Most researchers searching for CJC-1295 in Kurio rapidly learn that local retail options are nearly impossible to find. This global online supply model is actually an advantage for quality — top vendors compete on lab-verified purity in ways no local retailer can match. A credible CJC-1295 supplier's COA should include HPLC purity, mass spectrometry confirmation of molecular identity, bacterial endotoxin testing, and a residual solvents panel — all corresponding to the vial you receive. What follows is a vendor evaluation and quality guide built specifically around CJC-1295, covering everything a Kurio researcher needs to source confidently.
CJC-1295 Mechanisms Explained
The selectivity profile of different GHS compounds is a critical research consideration. GHRP-6 and GHRP-2 produce GH release alongside cortisol and prolactin elevation — a confounding factor in research designs where these hormones are outcome variables. Ipamorelin was specifically developed for greater GH-release selectivity with minimal cortisol and prolactin elevation, making it more suitable for research designs where GH-specific effects need to be isolated.

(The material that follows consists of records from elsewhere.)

import Mathlib
import HarnessLib

/-!
# Lanes: non-crossing routing of four alternating arms from their tips to prescribed landing sides

Topic `Literature/Probability/Percolation`; family `crit-perc` / near-critical percolation on `𝕋`.
A purely combinatorial brick of the near-critical arm-separation theorem for four arms of
alternating colours (P. Nolin, *Near-critical percolation in two dimensions*, EJP 13 (2008),
Thm. 11 for `j = 4`, `σ = BWBW` [arXiv 0711.4948: Thm. 10]; H. Kesten, CMP 109 (1987),
Lemmas 4–6). In the landing step of the external extremities (Nolin 2008, §4.4, p. 12: "there exist
universal constants `C₁(η')`, `C₂(η')` … such that we can choose some `I_{η'}` … and then go to
`I_{η'₀}` on the next scale with cost `C₂(η')`"; Prop. 12 (i), "straightforward" from RSW and the
generalised FKG inequality) four fenced tips in ARBITRARY positions around `∂Λ_{2M}` — in the
certified alternating cyclic order — must be joined to the four prescribed landing areas of
`∂Λ_{4M}` by four corridors with pairwise disjoint supports. Each corridor is a spoke from the tip to
a ring road, an arc of that ring, and an approach tube from the ring to the target; two corridors on
rings `ℓ < ℓ'` are disjoint as soon as the arc on the ring `ℓ` avoids the spoke of the other arm and
the arc on the ring `ℓ'` avoids the approach tube of the first. This file isolates the two order-theoretic
facts which make such a choice possible; no geometry and no probability enters.

* `cyc P y x` — the anticlockwise distance from `y` to `x` on a cycle of perimeter `P`
  (both in `[0, P)`), `cyc_range`, `cyc_pos_of_ne`, `cyc_self`, `cyc_rebase`;
* **`rotate_cyclic`** (`rotate_linear`, `exists_first`) — four points of a cycle listed in cyclic
  order stay in cyclic order when the list is started at the first of them after any base point;
* **`exists_cut`** — *the cut*: given four tips in cyclic order with alternating colours and four
  targets in cyclic order with alternating colours, all at mutual cyclic distance `≥ 2h`, `h ≥ 1`,
  there is a cut point `c` (at distance `h` before or after the tip `0`) and rotations `jt`, `kt`
  of the two lists such that, read anticlockwise from `c`, the tips come as
  `τ (jt), τ (jt+1), …`, the targets as `γ (kt), γ (kt+1), …`, every object at distance `≥ h` from
  the cut, and the colours of `τ (jt)` and `γ (kt)` agree — so that matching the `q`-th tip with
  the `q`-th target after the cut respects the colours (the "first object after the cut" changes
  colour when the cut crosses a tip, not when it does not);
* **`lanes_linear`** — *the lanes*: on a line, tips `T 0 < T 1 < T 2 < T 3` matched with targets
  `G 0 < G 1 < G 2 < G 3`; give the arm `q` the level `3 - q` if it moves right (`T q < G q`) and
  `4 + q` if it moves left. Then for `q ≠ q'`: if the level of `q'` is higher, the tip `T q'` is
  outside the hull `[min (T q) (G q), max (T q) (G q)]` of the arm `q` (the spoke of `q'` crosses
  the ring of `q` off its arc), and if the level of `q'` is lower, the target `G q'` is outside that
  hull (the approach tube of `q'` crosses the ring of `q` off its arc). Eight levels are allowed
  (eight ring roads), which makes the level map trivially injective (`laneLevel_injective`).

Everything here is proved; no named facts are introduced.

## References

* P. Nolin, Near-critical percolation in two dimensions, *Electron. J. Probab.* 13 (2008), §4.3
  Prop. 12 (i), §4.4 (arXiv 0711.4948: Prop. 11, proof of Thm. 10, p. 12) [Nolin2008].
* H. Kesten, Scaling relations for 2D-percolation, *Comm. Math. Phys.* 109 (1987), Lemma 2,
  Lemmas 4–6 [Kesten1987].
-/

namespace Literature.Probability.Percolation

namespace Lanes

/-! ### Cyclic distance -/

/-- **Anticlockwise distance** from `y` to `x` on a cycle of perimeter `P` (both meant in `[0, P)`). [folklore] -/
def cyc (P y x : ℤ) : ℤ := if y ≤ x then x - y else x - y + P

/-- The cyclic distance of points of `[0, P)` lies in `[0, P)`. [folklore] -/
theorem cyc_range {P y x : ℤ} (hy : 0 ≤ y) (hyP : y < P) (hx : 0 ≤ x) (hxP : x < P) : 0 ≤ cyc P y x ∧ cyc P y x < P := by
  unfold cyc; split_ifs <;> omega

/-- `cyc P x x = 0`. [folklore] -/
theorem cyc_self (P x : ℤ) : cyc P x x = 0 := by
  unfold cyc; rw [if_pos le_rfl, sub_self]

/-- The cyclic distance between distinct points is positive. [folklore] -/
theorem cyc_pos_of_ne {P y x : ℤ} (hyP : y < P) (hx : 0 ≤ x) (hne : x ≠ y) : 0 < cyc P y x := by
  unfold cyc; split_ifs <;> omega

/-- The cyclic distance from a fixed point is injective on `[0, P)`. [folklore] -/
theorem eq_of_cyc_eq {P y x x' : ℤ} (hx : 0 ≤ x ∧ x < P) (hx' : 0 ≤ x' ∧ x' < P)
    (h : cyc P y x = cyc P y x') : x = x' := by
  unfold cyc at h; split_ifs at h <;> omega

/-- **Rebasing**: the cyclic distance is invariant under the rotation taking `o` to `0`. [folklore] -/
theorem cyc_rebase {P o y x : ℤ} (ho : 0 ≤ o ∧ o < P) (hy : 0 ≤ y ∧ y < P) (hx : 0 ≤ x ∧ x < P) :
    cyc P y x = cyc P (cyc P o y) (cyc P o x) := by
  unfold cyc; split_ifs <;> omega

/-! ### Starting a cyclic list at the first point after a base point -/

/-- **Rotating a cyclic order, linear form.** Points `0 = u 0 < u 1 < u 2 < u 3 < P` and a base
point `β ∈ (0, P)` off them: if `k` minimises the anticlockwise distance `cyc P β (u i)`, the list
started at `k` is in increasing distance from `β`. [folklore] -/
theorem rotate_linear {P β : ℤ} {u : Fin 4 → ℤ} (hu0 : u 0 = 0) (h01 : u 0 < u 1) (h12 : u 1 < u 2) (h23 : u 2 < u 3)
    (h3 : u 3 < P) (hβ : 0 < β ∧ β < P) (hβu : ∀ i, u i ≠ β) {k : Fin 4} (hk : ∀ i, cyc P β (u k) ≤ cyc P β (u i)) :
    cyc P β (u k) < cyc P β (u (k + 1)) ∧ cyc P β (u (k + 1)) < cyc P β (u (k + 2)) ∧
      cyc P β (u (k + 2)) < cyc P β (u (k + 3)) := by
  have hb1 := hβu 1; have hb2 := hβu 2; have hb3 := hβu 3
  have hk0 := hk 0; have hk1 := hk 1; have hk2 := hk 2; have hk3 := hk 3
  have hk' : k = 0 ∨ k = 1 ∨ k = 2 ∨ k = 3 := by fin_cases k <;> simp
  rcases hk' with rfl | rfl | rfl | rfl
  · show cyc P β (u 0) < cyc P β (u 1) ∧ cyc P β (u 1) < cyc P β (u 2) ∧ cyc P β (u 2) < cyc P β (u 3)
    unfold cyc at *; split_ifs at * <;> omega
  · show cyc P β (u 1) < cyc P β (u 2) ∧ cyc P β (u 2) < cyc P β (u 3) ∧ cyc P β (u 3) < cyc P β (u 0)
    unfold cyc at *; split_ifs at * <;> omega
  · show cyc P β (u 2) < cyc P β (u 3) ∧ cyc P β (u 3) < cyc P β (u 0) ∧ cyc P β (u 0) < cyc P β (u 1)
    unfold cyc at *; split_ifs at * <;> omega
  · show cyc P β (u 3) < cyc P β (u 0) ∧ cyc P β (u 0) < cyc P β (u 1) ∧ cyc P β (u 1) < cyc P β (u 2)
    unfold cyc at *; split_ifs at * <;> omega

/-- **Rotating a cyclic order.** Four points `x 0, …, x 3` of `[0, P)` in anticlockwise cyclic order
(`cyc (x 0) (x 1) < cyc (x 0) (x 2) < cyc (x 0) (x 3)`, `x 1 ≠ x 0`) and a base point `b ∈ [0, P)` off
the four: if `k` is the first point after `b` (its anticlockwise distance from `b` is minimal), the list
started at `k` is in increasing distance from `b` (rebase at `x 0` and `rotate_linear`). [folklore] -/
theorem rotate_cyclic {P b : ℤ} {x : Fin 4 → ℤ} (hx : ∀ i, 0 ≤ x i ∧ x i < P) (hb : 0 ≤ b ∧ b < P)
    (hbx : ∀ i, x i ≠ b) (h01 : cyc P (x 0) (x 1) < cyc P (x 0) (x 2)) (h12 : cyc P (x 0) (x 2) < cyc P (x 0) (x 3))
    (h1 : 0 < cyc P (x 0) (x 1)) {k : Fin 4} (hk : ∀ i, cyc P b (x k) ≤ cyc P b (x i)) :
    cyc P b (x k) < cyc P b (x (k + 1)) ∧ cyc P b (x (k + 1)) < cyc P b (x (k + 2)) ∧
      cyc P b (x (k + 2)) < cyc P b (x (k + 3)) := by
  have key : ∀ i, cyc P b (x i) = cyc P (cyc P (x 0) b) (cyc P (x 0) (x i)) := fun i => cyc_rebase (hx 0) hb (hx i)
  simp only [key] at hk ⊢
  have hβ := cyc_range (hx 0).1 (hx 0).2 hb.1 hb.2
  have hβ0 : 0 < cyc P (x 0) b := cyc_pos_of_ne (hx 0).2 hb.1 (hbx 0).symm
  have h3 := cyc_range (hx 0).1 (hx 0).2 (hx 3).1 (hx 3).2
  refine rotate_linear (u := fun i => cyc P (x 0) (x i)) (cyc_self P (x 0)) (by rw [cyc_self]; exact h1) h01 h12 h3.2
    ⟨hβ0, hβ.2⟩ (fun i heq => hbx i (eq_of_cyc_eq (hx i) hb heq)) hk

/-- **The first point after a base point exists** (four points, minimal anticlockwise distance). [folklore] -/
theorem exists_first (P b : ℤ) (x : Fin 4 → ℤ) : ∃ k : Fin 4, ∀ i, cyc P b (x k) ≤ cyc P b (x i) := by
  obtain ⟨k, -, hk⟩ := Finset.exists_min_image Finset.univ (fun i : Fin 4 => cyc P b (x i)) ⟨0, Finset.mem_univ _⟩
  exact ⟨k, fun i => hk i (Finset.mem_univ _)⟩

Hexarelin has the strongest GH-releasing potency in the GHRP class but also the most significant cortisol and prolactin effects. For Kurio researchers designing GH-axis studies, compound selection based on this selectivity profile should precede protocol finalization.

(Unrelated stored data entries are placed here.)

/-!
# Stub `stub_transportPaths` of line `rainbow-monomials-in-excursion-kernels` — Part 4:
# closure charts, flat points, finitely many corners, uniform continuity and the tube lemma
# (crux `CardyBoundaryCoulombGas.BoundaryDefectGaussianR`, stmt-CriticalPhenomena-14132)

Continuum bookkeeping around the wedge of Parts 1–3 (`γ = D.boundary`, `p = γ t₀`, frame
`u = (z - p)(-i)^a`, sector of `m` quadrants):

* `tp_closure_chart` — from the frontier chart (two rays) and the domain chart (open sector) the
  CLOSURE chart follows: within `r` of `p`, `z ∈ closure D` iff `u` lies in the closed sector
  (`m = 1`: `re, im ≥ 0`; `m = 2`: `im ≥ 0`; `m = 3`: `im ≥ 0 ∨ re ≤ 0`). This is what the lattice
  approximation `V_n = {v : δ_n v ∈ closure D}` reads;
* `tp_I_pow_inj` — `i^a = i^b`, `a, b < 4` ⇒ `a = b`;
* `tp_two_of_flat` — a FLAT point (the marks of TRANSPORT: the frontier near `p` is horizontal or
  vertical) has `m = 2`;
* `tp_finite_nonflat` — all but finitely many parameters of `[0, 1)` are flat
  (`exists_flat_near_of_not_mem_grid` of the tree + injectivity of the loop);
* `tp_unif_cont` — the periodic loop is uniformly continuous;
* `tp_tube` — parameters at cyclic distance `≥ η` have images at distance `≥ c(η) > 0`
  (compactness + injectivity): the tool that converts "the mover does not pass a parked point
  along the boundary" into Euclidean separation.
All [folklore].
-/

noncomputable section

open Set Filter Metric Topology
open Literature.Probability.RandomPlanarGeometry
open Summit.CriticalPhenomena.CardyFormulaZ2.Cruxes.RectilinearCardy.ExcursionKernelCovariance

namespace Summit.CriticalPhenomena.CardyFormulaZ2.Cruxes.BoundaryDefectGaussianR.RainbowMonomialsInExcursionKernels

/-! ### The closure chart -/

/-- Real bookkeeping for the closure chart, one quadrant. [folklore] -/
theorem tp_closedSec_one (x y : ℝ) :
    ((0 < x ∧ 0 < y) ∨ (y = 0 ∧ 0 ≤ x) ∨ (-x = 0 ∧ 0 ≤ y)) ↔ (0 ≤ x ∧ 0 ≤ y) := by
  constructor
  · rintro (⟨h1, h2⟩ | ⟨h1, h2⟩ | ⟨h1, h2⟩) <;> constructor <;> linarith
  · rintro ⟨h1, h2⟩
    rcases h1.lt_or_eq with h1 | h1
    · rcases h2.lt_or_eq with h2 | h2
      · exact Or.inl ⟨h1, h2⟩
      · exact Or.inr (Or.inl ⟨h2.symm, h1.le⟩)
    · exact Or.inr (Or.inr ⟨by linarith, h2⟩)

/-- Real bookkeeping for the closure chart, two quadrants. [folklore] -/
theorem tp_closedSec_two (x y : ℝ) :
    ((0 < y) ∨ (y = 0 ∧ 0 ≤ x) ∨ (-y = 0 ∧ 0 ≤ -x)) ↔ 0 ≤ y := by
  constructor
  · rintro (h | ⟨h1, h2⟩ | ⟨h1, h2⟩) <;> linarith
  · intro h
    rcases h.lt_or_eq with h | h
    · exact Or.inl h
    · by_cases hx : 0 ≤ x
      · exact Or.inr (Or.inl ⟨h.symm, hx⟩)
      · exact Or.inr (Or.inr ⟨by linarith, by linarith⟩)

/-- Real bookkeeping for the closure chart, three quadrants. [folklore] -/
theorem tp_closedSec_three (x y : ℝ) :
    ((0 < y ∨ x < 0) ∨ (y = 0 ∧ 0 ≤ x) ∨ (x = 0 ∧ 0 ≤ -y)) ↔ (0 ≤ y ∨ x ≤ 0) := by
  constructor
  · rintro ((h | h) | ⟨h1, h2⟩ | ⟨h1, h2⟩)
    · exact Or.inl h.le
    · exact Or.inr h.le
    · exact Or.inl h1.ge
    · exact Or.inr h1.le
  · rintro (h | h)
    · rcases h.lt_or_eq with h | h
      · exact Or.inl (Or.inl h)
      · by_cases hx : 0 ≤ x
        · exact Or.inr (Or.inl ⟨h.symm, hx⟩)
        · exact Or.inl (Or.inr (by linarith))
    · rcases h.lt_or_eq with h' | h'
      · exact Or.inl (Or.inr h')
      · by_cases hy : 0 < y
        · exact Or.inl (Or.inl hy)
        · exact Or.inr (Or.inr ⟨h', by linarith⟩)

How to Evaluate CJC-1295 Vendors
The first step for any Kurio researcher sourcing CJC-1295 is finding vendors with verified community track records — organic rankings are no guide to actual CJC-1295 quality. Endotoxin testing in the COA is non-negotiable for any injectable research use — endotoxins from microbial contamination can trigger dangerous inflammatory cascades even at very low concentrations. Positive vendor signals beyond COA quality: multi-year operating history, responsive technical support who understand testing methodology, and cold chain packaging that protects product integrity. Store lyophilised CJC-1295 at freezer temperature (−20°C) until ready to use; reconstitute only the quantity required for your immediate research and store the rest at −20°C.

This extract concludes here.